Actually, according to some reports, Bush's rationale to NYT publishers and others (he invited them to the White House to tell them this) for not wanting the story published was that it would be "embarrasing". This is a clear case of "bait and switch". Bush has most likely committed treason and so in usual style the conservative pundits are accusing the people who told the story of treason. This is their modus operandi and it's getting old.
Sensenbrenner's answer to why the PATRIOT Act doesn't need to be changed is always something like: No court has found that the Constitution has been violated under it, so it must be okay.... (even though people who are having their rights violated aren't even told it's happening, and even if they do find out are often under a gag order) Others are insinuating: Trust us, we would never violate your rights unless you were a bad guy, just give us the power to anyway...

I don't know about you, but my level of "trust" has dropped below zero with these guys.
Since I wrote this article earlier today, I found this news report buried on UPI (it came out on Monday, the day the news stations were replaying the disasters of the year instead of the news of the day conveniently).

The headline is: Bush was denied wiretaps, bypassed them


It makes a couple of my comments above a little inaccurate.
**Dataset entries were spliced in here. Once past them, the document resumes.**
import Literature.NumberTheory.Automorphic.KTypeGrowthOfHarishChandraMultiplicity   -- ★ p830845 (A-p06 (g24)): N5 + KF2 currency (`subRep`, `restrict_mem_harishChandraSpace`)
import Literature.RepresentationTheory.IntertwiningMapExhaustion                    -- ★ p831059 (A-p06 (g24)): N4a exhaustion
import Literature.RepresentationTheory.IntertwiningMapFiltrationTelescope           -- ★ p831104 (A-p06 (g24)): N4b telescope over orthogonal complements
import HarnessLib

/-!
# `K`-multiplicities of the Harish-Chandra module from a bound along a finite-dimensional `K`-stable filtration (the N4 GLUE)

Topic `NumberTheory/Automorphic`; namespace `Literature.NumberTheory.Automorphic`; THEOREMS ONLY (no `def`, no named fact, no instance, no notation,
no `sorry`).  Cell `hodgecm-mathlib`, F0∕P3, T1a arch line: the GLUE of the counting node N4 of the in-house road to the letter V19 ★
`IrreducibleUnitaryKTypeGrowth` (skeleton draft `F0/P3/Lines-draft/T1a_V19_KTypeGrowthPaydown.A-p06g24.lean`): it turns a per-level multiplicity bound
along ANY exhaustive monotone chain `F` of finite-dimensional `K`-stable subspaces of `H_K^∞` (N1 supplies the `𝔭`-filtration, N2+N3 the per-level bound)
into the hypothesis `hd` of ★ `kTypeGrowth_of_harishChandraMultiplicity` (N5), in KF2's `subRep` currency.

THE STATEMENT ([KnappVogan1995, §I.3]; [Varadarajan1989, §5.4, proof of Thm. 19]).  Let `ϖ` be a UNITARY representation of `G` on the Hilbert space `E`,
`K` its maximal compact subgroup acting on the Harish-Chandra space `H_K^∞` by ★ `harishChandraRepK` — by ISOMETRIES of the pre-Hilbert structure
inherited from `E` (§1).  Let `F : ℕ → Subrepresentation (harishChandraRepK G ϖ)` be monotone, finite-dimensional at each level, and exhaustive.  Along
`F` the orthogonal complements `Q (m+1) = F (m+1) ⊓ (F m)ᗮ` are `K`-stable (★ N4b), and if for a finite-dimensional `τ`
`dim Hom_K(τ, F 0) + Σ_{m<n} dim Hom_K(τ, Q (m+1)) ≤ B` for all `n` (for every such complement system `Q`), then `Hom_K(τ, H_K^∞)` is finite-dimensional
with `dim ≤ B` (★ N4a), read in the `subRep` currency of KF2 ★ p828868 (§2: `harishChandraRepK = (ϖ|_K).subRep H_K^∞` definitionally, and
`Hom_K(τ, ⊤) ↪ Hom_K(τ, H_K^∞)` is onto).
HONEST LABEL: closes no registered stub by itself (the skeleton's `stub_multBound` = this glue ∘ N1 ∘ (N2+N3)).  HC_CM is proved only modulo the 2 remaining
named inputs (hLiu418, h413) until rung 0 closes.

## References
* A. W. Knapp, D. A. Vogan, *Cohomological Induction and Unitary Representations* (1995), §I.3 [KnappVogan1995].
* V. S. Varadarajan, *An Introduction to Harmonic Analysis on Semisimple Lie Groups* (1989), §5.4 (proof of Thm. 19) [Varadarajan1989].
-/

set_option autoImplicit false

noncomputable section

namespace Literature.NumberTheory.Automorphic

open Literature.RepresentationTheory
open scoped InnerProductSpace

variable {N : Type*} [Fintype N] [DecidableEq N] (G : RealMatrixGroup ℂ N)
  {E : Type} [NormedAddCommGroup E] [InnerProductSpace ℂ E] [CompleteSpace E] {ϖ : ContRepresentation ℂ G.carrier E}

/-! ## §1 `K` acts on `H_K^∞` by isometries; `harishChandraRepK` in the `subRep` currency -/

/-- For a unitary `ϖ`, `K` acts on the pre-Hilbert space `H_K^∞ ⊆ E` by isometries: `⟪k·v, k·w⟫ = ⟪v, w⟫`. [cite: KnappVogan1995, §I.3] -/
theorem harishChandraRepK_inner_map_map (hu : ϖ.IsUnitary) (k : G.maximalCompact) (v w : harishChandraSpace G ϖ) :
    ⟪harishChandraRepK G ϖ k v, harishChandraRepK G ϖ k w⟫_ℂ = ⟪v, w⟫_ℂ := by
  rw [Submodule.coe_inner, Submodule.coe_inner, coe_harishChandraRepK_apply, coe_harishChandraRepK_apply]
  exact ContinuousLinearMap.inner_map_map_of_mem_unitary (hu _) _ _

omit [CompleteSpace E] in
/-- ★ `harishChandraRepK` IS KF2's `(ϖ|_K).subRep H_K^∞` (definitionally). [folklore] [cite: KnappVogan1995, §I.3] -/
theorem harishChandraRepK_eq_subRep :
    harishChandraRepK G ϖ =
      (ϖ.restrict (Subgroup.inclusion G.maximalCompact_le_carrier)).subRep (harishChandraSpace G ϖ) G.restrict_mem_harishChandraSpace :=
  rfl

/-! ## §2 `Hom_K(τ, ⊤)` versus `Hom_K(τ, V)` -/

section Top

variable {k : Type*} [Field k] {K : Type*} [Monoid K] {X : Type*} [AddCommGroup X] [Module k X] {W : Type*} [AddCommGroup W] [Module k W]
  (τ : Representation k K W) (ρ : Representation k K X)

/-- Corestriction to `⊤`: `Hom_K(τ, ρ)` embeds into `Hom_K(τ, ⊤.toRepresentation)`, so finiteness and a dimension bound descend from `⊤` to `ρ`.
[cite: KnappVogan1995, §I.3] -/
theorem finite_and_finrank_intertwiningMap_le_of_top {B : ℕ}
    (h : Module.Finite k (Representation.IntertwiningMap τ (⊤ : Subrepresentation ρ).toRepresentation) ∧
      Module.finrank k (Representation.IntertwiningMap τ (⊤ : Subrepresentation ρ).toRepresentation) ≤ B) :
    Module.Finite k (Representation.IntertwiningMap τ ρ) ∧ Module.finrank k (Representation.IntertwiningMap τ ρ) ≤ B := by
  obtain ⟨hfin, hB⟩ := h
  haveI := hfin
  -- the corestriction `f ↦ (w ↦ ⟨f w, trivial⟩)`
  let cor : Representation.IntertwiningMap τ ρ →ₗ[k] Representation.IntertwiningMap τ (⊤ : Subrepresentation ρ).toRepresentation :=
    { toFun := fun f =>
        { toLinearMap := LinearMap.codRestrict ((⊤ : Subrepresentation ρ).toSubmodule) f.toLinearMap fun _ => trivial
          isIntertwining' := fun g => by
            apply LinearMap.ext
            intro w
            apply Subtype.ext
            exact LinearMap.congr_fun (f.isIntertwining' g) w }
      map_add' := fun f f' => by
        apply Representation.IntertwiningMap.ext; apply LinearMap.ext; intro w; rfl
      map_smul' := fun c f => by
        apply Representation.IntertwiningMap.ext; apply LinearMap.ext; intro w; rfl }
  have hinj : Function.Injective cor := by
    intro f f' hff'
    apply Representation.IntertwiningMap.ext; apply LinearMap.ext; intro w
    have h1 := congrArg (fun T : Representation.IntertwiningMap τ (⊤ : Subrepresentation ρ).toRepresentation => ((T w : (⊤ : Subrepresentation ρ).toSubmodule) : X)) hff'
    exact h1
  exact ⟨Module.Finite.of_injective cor hinj, (LinearMap.finrank_le_finrank_of_injective hinj).trans hB⟩

end Top

/-! ## §3 The glue: per-level bounds along an exhaustive finite-dimensional `K`-stable chain bound `dim Hom_K(τ, H_K^∞)` -/

/-- **N4 GLUE.**  `ϖ` unitary; `F` a monotone, levelwise finite-dimensional, exhaustive chain of `K`-stable subspaces of `H_K^∞`; `τ` finite-dimensional.  If for
EVERY system of `K`-stable complements `Q` with `F (m+1) = F m ⊔ Q (m+1)`, `F m ⊓ Q (m+1) = ⊥`, `Q (m+1) = F (m+1) ⊓ (F m)ᗮ`, `Q 0 = F 0` one has
`dim Hom_K(τ, F 0) + Σ_{m<n} dim Hom_K(τ, Q (m+1)) ≤ B` for all `n`, then `Hom_K(τ, H_K^∞)` (KF2's `subRep` currency) is finite-dimensional of dimension `≤ B`.
(`W : Type`, the universe of `E` and of the letter V19's `K`-types: ★ N4a∕N4b are stated with source and target in one universe.)
[cite: KnappVogan1995, §I.3] [cite: Varadarajan1989, §5.4 (proof of Thm. 19)] -/
theorem finite_and_finrank_intertwiningMap_harishChandra_le_of_filtration (hu : ϖ.IsUnitary)
    (F : ℕ → Subrepresentation (harishChandraRepK G ϖ)) (hmono : ∀ m, F m ≤ F (m + 1)) [∀ m, FiniteDimensional ℂ (F m).toSubmodule]
    (hex : ∀ v : harishChandraSpace G ϖ, ∃ n, v ∈ (F n).toSubmodule)
    {W : Type} [AddCommGroup W] [Module ℂ W] [FiniteDimensional ℂ W] (τ : Representation ℂ G.maximalCompact W) {B : ℕ}
    (hlev : ∀ Q : ℕ → Subrepresentation (harishChandraRepK G ϖ),
      (∀ m, F (m + 1) = F m ⊔ Q (m + 1)) → (∀ m, Disjoint (F m).toSubmodule (Q (m + 1)).toSubmodule) →
      (∀ m, (Q (m + 1)).toSubmodule = (F (m + 1)).toSubmodule ⊓ (F m).toSubmoduleᗮ) → Q 0 = F 0 →
      ∀ n, Module.finrank ℂ (Representation.IntertwiningMap τ (F 0).toRepresentation) +
        ∑ m ∈ Finset.range n, Module.finrank ℂ (Representation.IntertwiningMap τ (Q (m + 1)).toRepresentation) ≤ B) :
    FiniteDimensional ℂ (τ.IntertwiningMap
        ((ϖ.restrict (Subgroup.inclusion G.maximalCompact_le_carrier)).subRep (harishChandraSpace G ϖ) G.restrict_mem_harishChandraSpace)) ∧
      Module.finrank ℂ (τ.IntertwiningMap
        ((ϖ.restrict (Subgroup.inclusion G.maximalCompact_le_carrier)).subRep (harishChandraSpace G ϖ) G.restrict_mem_harishChandraSpace)) ≤ B := by
  classical
  -- §1: isometric action, so orthogonal complements along the chain are `K`-stable (N4b)
  have hσ := harishChandraRepK_inner_map_map G hu
  obtain ⟨Q', hsup', hdisj', hQ'⟩ := exists_compl_chain_of_isometry hσ F hmono
  -- normalise level `0`
  let Q : ℕ → Subrepresentation (harishChandraRepK G ϖ) := fun m => if m = 0 then F 0 else Q' m
  have hQs : ∀ m, Q (m + 1) = Q' (m + 1) := fun m => if_neg (Nat.succ_ne_zero m)
  have hQ0 : Q 0 = F 0 := if_pos rfl
  have hsup : ∀ m, F (m + 1) = F m ⊔ Q (m + 1) := fun m => by rw [hQs]; exact hsup' m
  have hdisj : ∀ m, Disjoint (F m).toSubmodule (Q (m + 1)).toSubmodule := fun m => by rw [hQs]; exact hdisj' m
  have hQ : ∀ m, (Q (m + 1)).toSubmodule = (F (m + 1)).toSubmodule ⊓ (F m).toSubmoduleᗮ := fun m => by rw [hQs]; exact hQ' m
  -- N4b: the telescope gives `dim Hom_K(τ, F n) ≤ B` for every `n`
  have hFn : ∀ n, Module.finrank ℂ (Representation.IntertwiningMap τ (F n).toRepresentation) ≤ B := fun n => by
    rw [finrank_intertwiningMap_eq_add_sum_orthogonal τ F Q hsup hdisj hQ hQ0 n]
    exact hlev Q hsup hdisj hQ hQ0 n
  -- N4a: exhaustion
  have hmono' : Monotone fun n => (F n).toSubmodule := monotone_nat_of_le_succ fun n => hmono n
  have htop := finite_and_finrank_intertwiningMap_le_of_monotone_exhaustion τ (⊤ : Subrepresentation (harishChandraRepK G ϖ)) F hmono'
    (fun v _ => hex v) hFn
  -- read in the `subRep` currency
  have h := finite_and_finrank_intertwiningMap_le_of_top τ (harishChandraRepK G ϖ) htop
  rw [harishChandraRepK_eq_subRep G] at h
  exact ⟨h.1, h.2⟩

end Literature.NumberTheory.Automorphic

end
Apparently, Bush was going to the FISA court, but for the first time in the history of the court, a President was overreaching and the court was denying his requests. Rather than modifying the requests, following the law or continuing to work within the system, it now looks like he made a conscious decision to break the law...

Think about the implications of that...even typing it makes me nauseous...

Keeping up with this stuff is a chore in itself! No wonder the FISA court judge resigned in disgust last week! Who would blame him?